Can Timing Tasks Successfully Differentiate Children with ASD from Those with SLI?

Friday, May 12, 2017: 5:00 PM-6:30 PM
Golden Gate Ballroom (Marriott Marquis Hotel)
A. Gladfelter1, L. Goffman2, J. Vuolo2 and H. Zelaznik3, (1)Northern Illinois University, DeKalb, IL, (2)Purdue University, West Lafayette, IN, (3)Health and Kinesiology, Purdue University, West Lafayette, IN
Background:  A perinatal disruption in cerebellar development has been proposed to be a direct cause of autism (ASD; Wang, Kloth, & Badura, 2014). Adults with cerebellar lesions exhibit timing deficits, as indicated by increased timing variability on a finger tapping task (Schlerf, Spencer, Zelaznik, & Ivry, 2007). Much like children with ASD, children with specific language impairment (SLI) show deficits in language and motor development. However, discrete timing is not implicated, because children with SLI do not show deficits in variability during single-effector timing tasks (Zelaznik & Goffman, 2010). Timing tasks that involve coordination of multiple effectors (e.g., clapping) are impaired in SLI (Vuolo, Goffman, & Zelaznik, accepted). Because of the overlap in symptoms, there has been some debate as to whether ASD and SLI are distinct developmental disorders (e.g., Bishop, 2010). We predicted that timing tasks, such as tapping and clapping, might be able to differentiate children with ASD from those with SLI.

Objectives:  The goal of our study was to determine whether children with ASD perform more similarly to an individual with cerebellar dysfunction or SLI on timing tasks with one and two-effectors.
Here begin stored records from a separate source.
variable {K N} in
/-- **The norm element of a Kummer unit of `U` is a Kummer unit of `U'`** (`s` a section of `U' → U'/(U ⊓ U')`;
meant for `U ≤ U'`): `τ·∏ₓ s(x)β^N = ∏ₓ s(τx)·(h_x β^N) = ∏ₓ s(x)β^N` for `τ ∈ U'`, with `τ s(x) = s(τx) h_x`, `h_x ∈ U`.
[cite: NeukirchSchmidtWingberg2008, I §5] [cite: Serre1979, X §3 b)] -/
theorem prod_smul_mem_subgroupKummerUnits (hs : ∀ x, (s x : U' ⧸ U.subgroupOf U') = x)
    {β : (AlgebraicClosure K)ˣ} (hβ : β ∈ subgroupKummerUnits K N U) :
    (∏ x : U' ⧸ U.subgroupOf U', ((s x : U') : absoluteGaloisGroup K) • β) ∈ subgroupKummerUnits K N U' := by
  intro τ
  rw [prod_smul_pow_eq, Finset.smul_prod']
  have key : ∀ x : U' ⧸ U.subgroupOf U',
      (τ : absoluteGaloisGroup K) • (((s x : U') : absoluteGaloisGroup K) • β ^ N) =
        ((s (τ • x) : U') : absoluteGaloisGroup K) • β ^ N := by
    intro x
    have hx : ((schreierElt (U.subgroupOf U') hs τ x : U.subgroupOf U') : U') =
        (s (τ • x))⁻¹ * τ * s x := schreierElt_coe _ hs τ x
    have hmem : (((s (τ • x))⁻¹ * τ * s x : U') : absoluteGaloisGroup K) ∈ U := by
      have := (schreierElt (U.subgroupOf U') hs τ x).2
      rw [Subgroup.mem_subgroupOf, hx] at this
      exact this
    have hfix := hβ ⟨_, hmem⟩
    change (((s (τ • x))⁻¹ * τ * s x : U') : absoluteGaloisGroup K) • β ^ N = β ^ N at hfix
    calc (τ : absoluteGaloisGroup K) • (((s x : U') : absoluteGaloisGroup K) • β ^ N)
        = ((s (τ • x) : U') : absoluteGaloisGroup K) •
            ((((s (τ • x))⁻¹ * τ * s x : U') : absoluteGaloisGroup K) • β ^ N) := by
          rw [smul_smul, smul_smul, Subgroup.coe_mul, Subgroup.coe_mul, Subgroup.coe_inv, ← mul_assoc,
            ← mul_assoc, mul_inv_cancel, one_mul]
      _ = ((s (τ • x) : U') : absoluteGaloisGroup K) • β ^ N := by rw [hfix]
  rw [Finset.prod_congr rfl fun x _ ↦ key x]
  exact Equiv.prod_comp (MulAction.toPerm τ) (fun y ↦ ((s y : U') : absoluteGaloisGroup K) • β ^ N)

end NormElt

/-! ## §2 The Kummer cocycle `σ ↦ σβ/β` of `U` with values in `μ_N` -/

section Cocycle

variable (U : Subgroup (absoluteGaloisGroup K))

/-- The root of unity `σβ/β ∈ μ_N(K̄)` for `β` a Kummer unit of `U` and `σ ∈ U`.
[cite: SerreGaloisCohomology1997, II §1.2] -/
def subgroupKummerRootOfUnity (β : subgroupKummerUnits K N U) (σ : U) :
    rootsOfUnity N (AlgebraicClosure K) :=
  ⟨(σ : absoluteGaloisGroup K) • (β : (AlgebraicClosure K)ˣ) / β, by
    rw [mem_rootsOfUnity, div_pow, ← smul_pow', β.2 σ, div_self']⟩

/-- Unfolding `subgroupKummerRootOfUnity`. [cite: SerreGaloisCohomology1997, II §1.2] -/
@[simp] theorem coe_subgroupKummerRootOfUnity (β : subgroupKummerUnits K N U) (σ : U) :
    (subgroupKummerRootOfUnity K N U β σ : (AlgebraicClosure K)ˣ) =
      (σ : absoluteGaloisGroup K) • (β : (AlgebraicClosure K)ˣ) / β :=
  rfl

/-- The Kummer cocycle `σ ↦ σβ/β` of `U` as a function `U → MuCarrier K N`. [cite: SerreGaloisCohomology1997, II §1.2] -/
def muSubgroupKummerCocycleFun (β : subgroupKummerUnits K N U) : U → MuCarrier K N :=
  fun σ ↦ MuCarrier.ofRootsOfUnity (subgroupKummerRootOfUnity K N U β σ)

/-- Values of `muSubgroupKummerCocycleFun` in `K̄ˣ`. [cite: SerreGaloisCohomology1997, II §1.2] -/
@[simp] theorem muVal_muSubgroupKummerCocycleFun (β : subgroupKummerUnits K N U) (σ : U) :
    muVal K N (muSubgroupKummerCocycleFun K N U β σ) =
      (σ : absoluteGaloisGroup K) • (β : (AlgebraicClosure K)ˣ) / β :=
  rfl

/-- The Kummer cocycle of `U` is locally constant (the stabiliser of `β` in `Γ_K` is open): continuity of
cochains for the Krull topology. [cite: SerreGaloisCohomology1997, I §2.2, II §1.2] -/
theorem isLocallyConstant_muSubgroupKummerCocycleFun (β : subgroupKummerUnits K N U) :
    IsLocallyConstant (muSubgroupKummerCocycleFun K N U β) := by
  refine IsLocallyConstant.desc _ (muVal K N) ?_ (muVal_injective K N)
  have h1 : IsLocallyConstant fun σ : U ↦ (σ : absoluteGaloisGroup K) • (β : (AlgebraicClosure K)ˣ) :=
    (isLocallyConstant_smul_units K (β : (AlgebraicClosure K)ˣ)).comp_continuous continuous_subtype_val
  exact h1.div (IsLocallyConstant.const _)

/-- **The Kummer cocycle of `β` on the subgroup `U`**: `σ ↦ σβ/β ∈ μ_N(K̄)`, a continuous `1`-cocycle of `U`
with values in the restriction `μ_N|_U` (`subgroupRep (mu K N).toTopRep U`) — `στβ/β = (σβ/β)·σ(τβ/β)`.  For
`U = Gal(K̄/L)` it is the Kummer cocycle of `b = β^N ∈ Lˣ` over the LAYER `L`.
[cite: SerreGaloisCohomology1997, II §1.2] [cite: Serre1979, X §3] -/
def muSubgroupKummerCocycle (β : subgroupKummerUnits K N U) :
    contOneCocycles (subgroupRep (mu K N).toTopRep U) :=
  ⟨⟨muSubgroupKummerCocycleFun K N U β, (isLocallyConstant_muSubgroupKummerCocycleFun K N U β).continuous⟩,
    fun σ τ ↦ muVal_injective K N (by
      change muVal K N (muSubgroupKummerCocycleFun K N U β (σ * τ)) =
        muVal K N (muSubgroupKummerCocycleFun K N U β σ +
          (mu K N).toContRepresentation (σ : absoluteGaloisGroup K) (muSubgroupKummerCocycleFun K N U β τ))
      rw [muVal_add, muVal_toContRepresentation_apply, muVal_muSubgroupKummerCocycleFun,
        muVal_muSubgroupKummerCocycleFun, muVal_muSubgroupKummerCocycleFun, Subgroup.coe_mul, mul_smul,
        smul_div', mul_comm, div_mul_div_cancel])⟩

/-- Values of the Kummer cocycle of `U` read in `K̄ˣ`: `κ_U(β)(σ) = σβ/β`. [cite: SerreGaloisCohomology1997, II §1.2] -/
@[simp] theorem muVal_muSubgroupKummerCocycle_apply (β : subgroupKummerUnits K N U) (σ : U) :
    muVal K N ((muSubgroupKummerCocycle K N U β).1 σ) =
      (σ : absoluteGaloisGroup K) • (β : (AlgebraicClosure K)ˣ) / β :=
  rfl

variable {K N U} in
/-- `μ_N|_U`-valued cocycles of `U` are determined by their values in `K̄ˣ` (`μ_N(K̄) ⊆ K̄ˣ`).
[cite: SerreGaloisCohomology1997, I §2.2, II §1.2] -/
theorem subgroup_mu_cocycle_eq_of_muVal_eq {φ ψ : contOneCocycles (subgroupRep (mu K N).toTopRep U)}
    (h : ∀ σ, muVal K N (φ.1 σ) = muVal K N (ψ.1 σ)) : φ = ψ :=
  Subtype.ext (ContinuousMap.ext fun σ ↦ muVal_injective K N (h σ))

/-- The Kummer cocycle of `U` is multiplicative in `β`, on the nose. [cite: SerreGaloisCohomology1997, II §1.2] -/
theorem muSubgroupKummerCocycle_mul (β β' : subgroupKummerUnits K N U) :
    muSubgroupKummerCocycle K N U (β * β') =
      muSubgroupKummerCocycle K N U β + muSubgroupKummerCocycle K N U β' :=
  subgroup_mu_cocycle_eq_of_muVal_eq fun σ ↦ by
    change muVal K N ((muSubgroupKummerCocycle K N U (β * β')).1 σ) =
      muVal K N ((muSubgroupKummerCocycle K N U β).1 σ + (muSubgroupKummerCocycle K N U β').1 σ)
    rw [muVal_add, muVal_muSubgroupKummerCocycle_apply, muVal_muSubgroupKummerCocycle_apply,
      muVal_muSubgroupKummerCocycle_apply, Subgroup.coe_mul, smul_mul', mul_div_mul_comm]

/-- The Kummer cocycle of `1` vanishes. [cite: SerreGaloisCohomology1997, II §1.2] -/
@[simp] theorem muSubgroupKummerCocycle_one : muSubgroupKummerCocycle K N U 1 = 0 := by
  have h := muSubgroupKummerCocycle_mul K N U 1 1
  rwa [mul_one, left_eq_add] at h

variable {K N U} in
/-- The Kummer cocycle of a `U`-FIXED unit vanishes identically. [cite: SerreGaloisCohomology1997, II §1.2] -/
theorem muSubgroupKummerCocycle_eq_zero_of_forall_smul_eq (β : subgroupKummerUnits K N U)
    (hβ : ∀ σ : U, (σ : absoluteGaloisGroup K) • (β : (AlgebraicClosure K)ˣ) = β) :
    muSubgroupKummerCocycle K N U β = 0 :=
  subgroup_mu_cocycle_eq_of_muVal_eq fun σ ↦ by
    rw [muVal_muSubgroupKummerCocycle_apply, hβ σ, div_self']
    rfl

variable {K N U} in
/-- Conversely, if the Kummer cocycle vanishes identically then `β` is `U`-fixed. [cite: SerreGaloisCohomology1997, II §1.2] -/
theorem forall_smul_eq_of_muSubgroupKummerCocycle_eq_zero (β : subgroupKummerUnits K N U)
    (h : muSubgroupKummerCocycle K N U β = 0) (σ : U) :
    (σ : absoluteGaloisGroup K) • (β : (AlgebraicClosure K)ˣ) = β := by
  have h1 : muVal K N ((muSubgroupKummerCocycle K N U β).1 σ) =
      muVal K N ((0 : contOneCocycles (subgroupRep (mu K N).toTopRep U)).1 σ) := by rw [h]
  rw [muVal_muSubgroupKummerCocycle_apply] at h1
  change _ = muVal K N 0 at h1
  rw [muVal_zero, div_eq_one] at h1
  exact h1

/-- **Restriction to a smaller subgroup**, cocycle level: the pull-back of `κ_U(β)` along `U' ↪ U` is
`κ_{U'}(β)`. [cite: SerreGaloisCohomology1997, I §2.4] -/
theorem pullback_inclusion_muSubgroupKummerCocycle {U' : Subgroup (absoluteGaloisGroup K)} (h : U' ≤ U)
    (β : subgroupKummerUnits K N U) :
    contOneCocycles.pullback (subgroupInclusion h) (X := subgroupRep (mu K N).toTopRep U)
        (Y := subgroupRep (mu K N).toTopRep U')
        (TopRep.ofHom ⟨ContinuousLinearMap.id ℤ (mu K N).toTopRep, fun _ ↦ rfl⟩)
        (muSubgroupKummerCocycle K N U β) =
      muSubgroupKummerCocycle K N U' ⟨β, subgroupKummerUnits_anti K N h β.2⟩ :=
  subgroup_mu_cocycle_eq_of_muVal_eq fun _ ↦ rfl

/-- **Restriction of the `Γ_K`-Kummer cocycle**, cocycle level: the pull-back of the tree's `kummerOneCocycle K N α`
along `U ↪ Γ_K` is `κ_U(α)`. [cite: SerreGaloisCohomology1997, I §2.4, II §1.2] -/
theorem pullback_subtype_kummerOneCocycle (α : kummerUnits K N) :
    contOneCocycles.pullback (subgroupSubtypeHom U) (Y := subgroupRep (mu K N).toTopRep U)
        (TopRep.ofHom ⟨ContinuousLinearMap.id ℤ (mu K N).toTopRep, fun _ ↦ rfl⟩) (kummerOneCocycle K N α) =
      muSubgroupKummerCocycle K N U ⟨α, kummerUnits_le_subgroupKummerUnits K N U α.2⟩ :=
  subgroup_mu_cocycle_eq_of_muVal_eq fun _ ↦ rfl

/-- **Conjugation**, cocycle level: for `U` normal in `Γ_K` and `g ∈ Γ_K`, the conjugate cocycle
`x ↦ g·κ_U(β)(g⁻¹xg)` IS `κ_U(gβ)`. [cite: Serre1979, VII §5] [cite: SerreGaloisCohomology1997, I §2.5] -/
theorem conj_pullback_muSubgroupKummerCocycle [U.Normal] (g : absoluteGaloisGroup K)
    (β : subgroupKummerUnits K N U) :
    contOneCocycles.pullback (subgroupConj U g) (conjRepHom (mu K N).toTopRep U g)
        (muSubgroupKummerCocycle K N U β) =
      muSubgroupKummerCocycle K N U ⟨g • (β : (AlgebraicClosure K)ˣ),
        smul_mem_subgroupKummerUnits_of_normal g β.2⟩ :=
  subgroup_mu_cocycle_eq_of_muVal_eq fun x ↦ by
    rw [conj_pullback_apply, muVal_muSubgroupKummerCocycle_apply]
    change muVal K N ((mu K N).toContRepresentation g ((muSubgroupKummerCocycle K N U β).1 (subgroupConj U g x))) = _
    rw [muVal_toContRepresentation_apply, muVal_muSubgroupKummerCocycle_apply, subgroupConj_apply_coe, smul_div',
      smul_smul, smul_smul, ← mul_assoc, ← mul_assoc, mul_inv_cancel, one_mul, mul_smul]

/-- **Change of level**, cocycle level: for a power map `π : μ_M → μ_N`, `π(ζ) = ζ^d` in `K̄ˣ` (`M = N·d`; e.g. the
tree's `muPowMap`), `π ∘ κ_{U,M}(β) = κ_{U,N}(β^d)` — the cocycle identity behind `H¹(π) ∘ δ_M = δ_N`
(`(σβ/β)^d = σ(β^d)/β^d`). [cite: SerreGaloisCohomology1997, II §1.2] -/
theorem map_muSubgroupKummerCocycle_apply {M : ℕ} (d : ℕ) (hM : N * d = M)
    (π : MuCarrier K M →+ MuCarrier K N) (hπ : ∀ v, muVal K N (π v) = muVal K M v ^ d)
    (β : subgroupKummerUnits K M U) (σ : U) :
    π ((muSubgroupKummerCocycle K M U β).1 σ) =
      (muSubgroupKummerCocycle K N U ⟨(β : (AlgebraicClosure K)ˣ) ^ d,
        pow_mem_subgroupKummerUnits_of_mul_eq hM β.2⟩).1 σ :=
  muVal_injective K N (by
    rw [hπ, muVal_muSubgroupKummerCocycle_apply, muVal_muSubgroupKummerCocycle_apply, div_pow, ← smul_pow'])

end Cocycle

/-! ## §3 The Kummer class `κ_U(β) ∈ H¹(U, μ_N)` and the Kummer map of the layer -/

section Class

variable (U : Subgroup (absoluteGaloisGroup K))

/-- **The Kummer class of `β` on the subgroup `U`**: `κ_U(β) = [σ ↦ σβ/β] ∈ H¹(U, μ_N)`
(`continuousCohomology 1 (subgroupRep (mu K N).toTopRep U)`), the image of `b = β^N ∈ (K̄^U)ˣ` under the Kummer map
`Lˣ/Lˣᴺ → H¹(L, μ_N)` of the layer `L = K̄^U`, read in the subgroup model `H¹(U, ·)` of `H¹(L, ·)`.
[cite: SerreGaloisCohomology1997, II §1.2] [cite: Serre1979, X §3] -/
def muSubgroupKummerClass (β : subgroupKummerUnits K N U) :
    continuousCohomology 1 (subgroupRep (mu K N).toTopRep U) :=
  oneCocycleClass _ (muSubgroupKummerCocycle K N U β)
If children with ASD show impaired single-effector timing, the results would support the hypothesis of cerebellar dysfunction in children with ASD. If children with ASD do not show impaired single-effector timing, but do show bimanual (multi-effector) coordination difficulties on timing, then the results would indicate that ASD is more similar to SLI.

Methods:  Eleven children with ASD and 6 age-matched children with SLI (to date) participated in a tapping and a clapping task. Hand movements were recorded. Participants were trained to tap and clap to a 600 ms tone presented by a metronome, and to continue tapping and clapping at the same rate for 32 continuation intervals after the metronome disengaged. Six trials were completed for each task. The within-trial, within-participant variability (CV%) of the interval durations was calculated to provide a measure of timing precision. All children also completed the Movement Assessment Battery for Children – Second Edition to index general gross and fine motor skills.

Results: (Preliminary 11 ASD, 4 SLI) The children with ASD (M = 13.29 CV%, SD = 8.57) were more variable than their peers with SLI (M = 10.83 CV%, SD = 3.96) on the single-effector, finger tapping task, but equally variable on the multi-effector clapping task (ASD, M = 15.30 CV%, SD = 6.21; SLI, M = 15.00 CV%, SD = 6.07). The children with ASD also performed more poorly on the standardized test of gross and fine motor skills (M = 4.73, SD = 2.49) than their peers with SLI (M = 8.57, SD = 2.22).

Conclusions:  Unlike children with SLI, children with ASD exhibited a decrement in timing precision on the single-effector timing task. This finding lends support to the cerebellar sensitive period hypothesis of ASD put forth by Wang and colleagues (2014). It also highlights the role of timing tasks, and potentially fine and gross motor tasks, in differentiating children with ASD from those with SLI.